Road safety charity Brake has recently highlighted a number of worrying trends with regards to the safety of the UK’s roads.
The first area of concern for the charity is the number of deaths and serious injuries that are still occurring on the roads as a result of drink driving. Government figures show that in 2013, 240 people were killed by drivers over the legal drink drive limit, and provisional estimates for 2014 suggest that a similar number lost their lives last year as well.
The profile of Britain’s illegal drink drivers has apparently remained largely the same:
“Education on drink driving is important, but it can only achieve so much,” commented Julie Townsend, deputy chief executive at Brake. “It seems we have reached a point where further meaningful reductions in devastating and needless drink drive deaths and serious injuries require more decisive action. Brake is calling for a zero-tolerance drink drive limit and greater priority and resourcing for traffic policing: evidenced steps we’re confident would help tackle this menace.”
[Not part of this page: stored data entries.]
import Summits.CriticalPhenomena.PercolationContinuityZ3.Theorems.PercNearOneGluingNoHeavyLowerTailMixCSHPeel
import Summits.CriticalPhenomena.PercolationContinuityZ3.Theorems.PercNearOneGluingNoHeavyLowerTailKNQuestion9Pair
import Summits.CriticalPhenomena.PercolationContinuityZ3.Theorems.PercNearOneGluingNoHeavyLowerTailKNQuestion7AllRelays
import HarnessLib

/-!
# Kozma–Nitzan's Question 9 for EVERY relay set, from the mixed conditioned slack hierarchy (Theorem M1 ⟹ Question 9)

Support file (`--supports stmt-CriticalPhenomena-4575`), prover `prim-ineq-gen-7` (gen 8).  No definitions, no named facts, no sorries.
Memo `prim-ineq-gen-7/PROOF-Q9-MIXED-CSH.md` §4 ("PROOF OF Q9"), roadmap §9.4.

The socket for the end of the roadmap: `MixCSH.kn_question9_of_mixCSH` — on `Fin n`, for an observer `o`, the relay graph `H = restrW {o}ᶜ w`
(pairs at `o` closed; weights `< 1` on the other pairs), IF the mixed hierarchy `MixCSH.MixCSHHolds H Σ x Y D o v` holds for every hub set
`Σ ∌ o`, every owner / avoided set / decoy list and the spare observer `v` (Theorem M1 of the memo — the one remaining piece of the roadmap), THEN
for every relay set `A ∌ o, v`, every target `b` and the Question-9 designation `c ∈ A` (`P_H(c↔b) ≤ P_H(a↔b)`, `a ∈ A`):
`P_G(c↔b, o↔A) ≤ P_G(o↔b, o↔A)` — Kozma–Nitzan's (41), arXiv:2401.12397 §5.5 Question 9, for every `|A|`.
Chain: Theorem M2 at `D = []` (`MixCSH.mixPreMargin_nonneg_of_mixCSH`) gives `Δ^G_o(A) ≥ p·Δ^H_v(A)` in hub form for every `Σ`; `Δ^H_v(A) ≥ 0` is the
tree's Question 7 in `H` (`Q7Psi.kn_question7`, `c` IS the `H`-minimiser); the hub form of `Δ^G_o(A) ≥ 0` for `F = 1{b ∈ ·}` is the set-source
inequality, and `KnQ9Pair.question9_of_setSource` (law of total probability over the pinned star of `o`) returns to `G`.
With `…KnQuestion9Shortening.lean` (`shorteningStep_of_question9`) this is the route to KN Conjecture 6 without hypothesis (39).
[cite: KozmaNitzan2024, Question 9 (§5.5 p. 36), Conjecture 6 (§5.3 p. 34), Question 7 (p. 36)] [cite: VandenbergHaggstromKahn2005, Thm. 2.1 (p. 9)]
-/

noncomputable section

namespace Summit.CriticalPhenomena.PercolationContinuityZ3.Theorems

open MeasureTheory Set Literature.Probability.LatticeModels Literature.Probability.Percolation
open scoped Classical

namespace MixCSH

variable {n : ℕ}

/-- **The hub form of `Δ^G_o(A) ≥ 0` for `F = 1{b ∈ ·}` is the set-source inequality.**  For the indicator functional,
`mixPreF w Σ o A c F o = μ({Σ↔b} ∩ {Σ↔A}) − μ({c ↔^Σ b} ∩ {Σ↔A})`. [cite: KozmaNitzan2024, Question 9 (§5.5 p. 36)] -/
theorem mixPreF_hub_indicator (w : Sym2 (Fin n) → unitInterval) (Sig : Set (Fin n)) (o : Fin n) (A : Finset (Fin n)) (c b : Fin n) :
    mixPreF w Sig o A c (fun S => if b ∈ S then (1 : ℝ) else 0) o =
      (prodBernoulli w).real
          {η : BondConfig (Fin n) | (∃ s ∈ Sig, (openGraph η).Reachable s b) ∧ ∃ a ∈ A, ∃ s ∈ Sig, (openGraph η).Reachable s a} -
        (prodBernoulli w).real
          {η : BondConfig (Fin n) | ((openGraph η).Reachable c b ∨
              ((∃ s ∈ Sig, (openGraph η).Reachable s c) ∧ ∃ s ∈ Sig, (openGraph η).Reachable s b)) ∧
            ∃ a ∈ A, ∃ s ∈ Sig, (openGraph η).Reachable s a} := by
  classical
  set μ := prodBernoulli w with hμ
  have hmeas : ∀ S : Set (BondConfig (Fin n)), MeasurableSet S := fun _ => MeasurableSet.of_discrete
  rw [mixPreF_hub]
  set E : Set (BondConfig (Fin n)) := {ω | ∃ σ ∈ Sig, ∃ a ∈ A, (openGraph ω).Reachable a σ} with hE
  set B1 : Set (BondConfig (Fin n)) := {η | ∃ s ∈ Sig, (openGraph η).Reachable s b} with hB1
  set B2 : Set (BondConfig (Fin n)) := {η | (openGraph η).Reachable c b ∨
      ((∃ s ∈ Sig, (openGraph η).Reachable s c) ∧ ∃ s ∈ Sig, (openGraph η).Reachable s b)} with hB2
  have hE' : ∀ η : BondConfig (Fin n), η ∈ E ↔ ∃ a ∈ A, ∃ s ∈ Sig, (openGraph η).Reachable s a := by
    intro η
    simp only [hE, mem_setOf_eq]
    constructor
    · rintro ⟨σ, hσ, a, ha, h⟩; exact ⟨a, ha, σ, hσ, h.symm⟩
    · rintro ⟨a, ha, σ, hσ, h⟩; exact ⟨σ, hσ, a, ha, h.symm⟩
  have hiff1 : ∀ η : BondConfig (Fin n), b ∈ hubCluster Sig η ↔ η ∈ B1 := by
    intro η
    simp only [hubCluster, mem_iUnion, hB1, mem_setOf_eq, exists_prop]
    rfl
  -- the second indicator, for EVERY `Decidable` instance of the inner `if` (the definition's instance is the classical one)
  have hiff2 : ∀ (η : BondConfig (Fin n)) (inst : Decidable (∃ σ ∈ Sig, (openGraph η).Reachable c σ)),
      (b ∈ @ite _ (∃ σ ∈ Sig, (openGraph η).Reachable c σ) inst (openCluster η c ∪ hubCluster Sig η) (openCluster η c)) ↔
        η ∈ B2 := by
    intro η inst
    simp only [hB2, mem_setOf_eq]
    by_cases hc : ∃ σ ∈ Sig, (openGraph η).Reachable c σ
    · rw [if_pos hc]
      simp only [mem_union, hubCluster, mem_iUnion, exists_prop]
      have hc' : ∃ s ∈ Sig, (openGraph η).Reachable s c := by
        obtain ⟨σ, hσ, h⟩ := hc; exact ⟨σ, hσ, h.symm⟩
      constructor
      · rintro (h | ⟨σ, hσ, h⟩)
        · exact Or.inl h
        · exact Or.inr ⟨hc', σ, hσ, h⟩
      · rintro (h | ⟨_, σ, hσ, h⟩)
        · exact Or.inl h
        · exact Or.inr ⟨σ, hσ, h⟩
    · rw [if_neg hc]
      have hc' : ¬ ∃ s ∈ Sig, (openGraph η).Reachable s c := fun ⟨σ, hσ, h⟩ => hc ⟨σ, hσ, h.symm⟩
      constructor
      · intro h; exact Or.inl h
      · rintro (h | ⟨h, _⟩)
        · exact h
        · exact absurd h hc'
  have h1 : ∀ η : BondConfig (Fin n), (if b ∈ hubCluster Sig η then (1 : ℝ) else 0) = B1.indicator 1 η := by
    intro η
    by_cases h : η ∈ B1
    · rw [if_pos ((hiff1 η).2 h), indicator_of_mem h, Pi.one_apply]
    · rw [if_neg (fun h' => h ((hiff1 η).1 h')), indicator_of_notMem h]
  have h2 : ∀ (η : BondConfig (Fin n)) (inst : Decidable (∃ σ ∈ Sig, (openGraph η).Reachable c σ)),
      (if b ∈ @ite _ (∃ σ ∈ Sig, (openGraph η).Reachable c σ) inst (openCluster η c ∪ hubCluster Sig η) (openCluster η c)
        then (1 : ℝ) else 0) = B2.indicator 1 η := by
    intro η inst
    by_cases h : η ∈ B2
    · rw [if_pos ((hiff2 η inst).2 h), indicator_of_mem h, Pi.one_apply]
    · rw [if_neg (fun h' => h ((hiff2 η inst).1 h')), indicator_of_notMem h]
  refine (setIntegral_congr_fun (hmeas E) (g := fun ω => B1.indicator (1 : BondConfig (Fin n) → ℝ) ω - B2.indicator 1 ω)
    (fun ω _ => ?_)).trans ?_
  · simp only [h1, h2]
  rw [integral_sub (Integrable.of_finite).integrableOn (Integrable.of_finite).integrableOn,
    KNPreFKG.setIntegral_indicator_one_eq, KNPreFKG.setIntegral_indicator_one_eq]
  have e1 : E ∩ B1 = {η : BondConfig (Fin n) | (∃ s ∈ Sig, (openGraph η).Reachable s b) ∧ ∃ a ∈ A, ∃ s ∈ Sig, (openGraph η).Reachable s a} := by
    ext η; simp only [mem_inter_iff, hE' η, hB1, mem_setOf_eq]; tauto
  have e2 : E ∩ B2 = {η : BondConfig (Fin n) | ((openGraph η).Reachable c b ∨
      ((∃ s ∈ Sig, (openGraph η).Reachable s c) ∧ ∃ s ∈ Sig, (openGraph η).Reachable s b)) ∧
      ∃ a ∈ A, ∃ s ∈ Sig, (openGraph η).Reachable s a} := by
    ext η; simp only [mem_inter_iff, hE' η, hB2, mem_setOf_eq]; tauto
  rw [e1, e2]

/-- **KOZMA–NITZAN'S QUESTION 9 FOR EVERY RELAY SET, from the mixed hierarchy (Theorem M1 ⟹ Q9).**  On `Fin n`: observer `o`, relay graph
`H = restrW {o}ᶜ w` with weights `< 1` off `o`, a spare vertex `v ∉ A`, `v ≠ o`.  IF `MixCSHHolds H Σ x Y D o v` for every `Σ ∌ o` and all
owners / avoided sets / decoy lists (Theorem M1), THEN for `o ∉ A`, `c ∈ A` with `P_H(c↔b) ≤ P_H(a↔b)` (`a ∈ A`):
`P_G(c↔b ∩ o↔A) ≤ P_G(o↔b ∩ o↔A)`. [cite: KozmaNitzan2024, Question 9 (§5.5 p. 36), Conjecture 6 (§5.3 p. 34)] -/
theorem kn_question9_of_mixCSH (w : Sym2 (Fin n) → unitInterval) (o v : Fin n) (hov : o ≠ v)
    (hw : ∀ e : Sym2 (Fin n), e ∈ wireSet ({o}ᶜ : Set (Fin n)) → w e < 1)
    (hMix : ∀ (Sig : Set (Fin n)), o ∉ Sig → ∀ (x : Fin n) (Y : Finset (Fin n)) (D : List (Fin n)),
      x ∉ Y → o ≠ x → v ≠ x → o ∉ Y → v ∉ Y → D.Nodup → (∀ d ∈ D, d ≠ x ∧ d ∉ Y ∧ d ≠ o ∧ d ≠ v) →
      MixCSHHolds (restrW ({o}ᶜ : Set (Fin n)) w) Sig x (↑Y : Set (Fin n)) D o v)
    (A : Finset (Fin n)) (hoA : o ∉ A) (hvA : v ∉ A) (b c : Fin n) (hcA : c ∈ A)
    (hmin : ∀ a ∈ A, (prodBernoulli (restrW ({o}ᶜ : Set (Fin n)) w)).real (openConn c b) ≤
      (prodBernoulli (restrW ({o}ᶜ : Set (Fin n)) w)).real (openConn a b)) :
    (prodBernoulli w).real (openConn c b ∩ ⋃ a ∈ A, openConn o a) ≤
      (prodBernoulli w).real (openConn o b ∩ ⋃ a ∈ A, openConn o a) := by
  classical
  have hco : c ≠ o := fun h => hoA (h ▸ hcA)
  by_cases hbo : b = o
  · subst hbo
    refine measureReal_mono ?_ (measure_ne_top _ _)
    rintro ω ⟨_, h⟩
    exact ⟨SimpleGraph.Reachable.refl _, h⟩
  set wH := restrW ({o}ᶜ : Set (Fin n)) w with hwH
  have hwH1 : ∀ e, wH e < 1 := by
    intro e
    by_cases he : e ∈ wireSet ({o}ᶜ : Set (Fin n))
    · rw [hwH, restrW_apply_of_mem w he]; exact hw e he
    · rw [hwH, restrW_apply_of_not_mem w he]; exact zero_lt_one
  refine KnQ9Pair.question9_of_setSource w o b c A hbo hco hoA fun Sig hoS => ?_
  -- Theorem M2 at `D = []` for the indicator functional
  set F : Set (Fin n) → ℝ := fun S => if b ∈ S then (1 : ℝ) else 0 with hF
  have hFmono : ∀ S T : Set (Fin n), S ⊆ T → F S ≤ F T := by
    intro S T hST
    by_cases hS : b ∈ S
    · simp [hF, hS, hST hS]
    · by_cases hT : b ∈ T
      · simp [hF, hS, hT]
      · simp [hF, hS, hT]
  have hmean : ∀ x : Fin n, ∫ ω, F (openCluster ω x) ∂(prodBernoulli wH) = (prodBernoulli wH).real (openConn x b) := by
    intro x
    rw [← setIntegral_univ, Q7Psi.setIntegral_ite_mem_openCluster, inter_univ]
  have hcmin' : ∀ a ∈ A, ∫ ω, F (openCluster ω c) ∂(prodBernoulli wH) ≤ ∫ ω, F (openCluster ω a) ∂(prodBernoulli wH) := by
    intro a ha; rw [hmean, hmean]; exact hmin a ha
  have hM2 := mixPreMargin_nonneg_of_mixCSH wH hwH1 Sig o v hov (hMix Sig hoS) A c [] F hFmono hcA hcmin' hoA hvA
    List.nodup_nil (fun d hd => by simp at hd)
  rw [mixPreMargin_nil] at hM2
  -- the `v`-entry is Question 7 in `H` (`c` is the `H`-minimiser)
  have hv : 0 ≤ mixPreF wH Sig o A c F v := by
    rw [mixPreF_of_ne wH Sig hov.symm, integral_sub (Integrable.of_finite).integrableOn (Integrable.of_finite).integrableOn,
      Q7Psi.setIntegral_ite_mem_openCluster, Q7Psi.setIntegral_ite_mem_openCluster]
    linarith [Q7Psi.kn_question7 wH A v b c hcA hmin]
  have hp : 0 ≤ mixObsConst wH Sig v (↑A : Set (Fin n)) := by
    unfold mixObsConst
    exact div_nonneg measureReal_nonneg measureReal_nonneg
  have ho : 0 ≤ mixPreF wH Sig o A c F o := by nlinarith [hM2, mul_nonneg hp hv]
  rw [mixPreF_hub_indicator] at ho
  linarith

end MixCSH

end Summit.CriticalPhenomena.PercolationContinuityZ3.Theorems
The second area of road safety concern highlighted by Brake is the growing tendency for young drivers to see safety features as a low priority when buying a car.
According to a recent survey carried out on behalf of Brake and Direct Line, safety technologies came third on a list of factors that were important to car buyers. Reliability and fuel economy were seen as more important. However, amongst young drivers, only 48% said that safety was one of their top three considerations. For the 17 – 24 age group, this figure was even lower (37%), and more (39%) said that the brand of the vehicle was a more important consideration than safety.
Brake is calling for drivers to make safety features that protect both themselves and other road users a top priority when choosing a new vehicle, and to opt for a five star Euro NCAP rating wherever possible.
The charity explains that from January next year, vehicles will only be able to achieve a maximum five-star Euro NCAP rating if they are fitted with collision avoidance technologies such as pedestrian detection, lane departure warning and autonomous emergency braking (AEB).
AEB uses sensors to detect hazards ahead, and apply the brakes automatically if a collision is predicted. According to Brake, it could reduce pedestrian casualties by 15%, and prevent 60 deaths and 760 serious injuries in the UK within three years if installed in all new vehicles.
“When choosing a vehicle to drive on public roads, safety should always be the number one consideration,” said Julie Townsend. “However, any vehicle is ultimately only ever as safe as the person driving it, and choosing the safest possible vehicle still needs to be combined with legal, considerate driving.”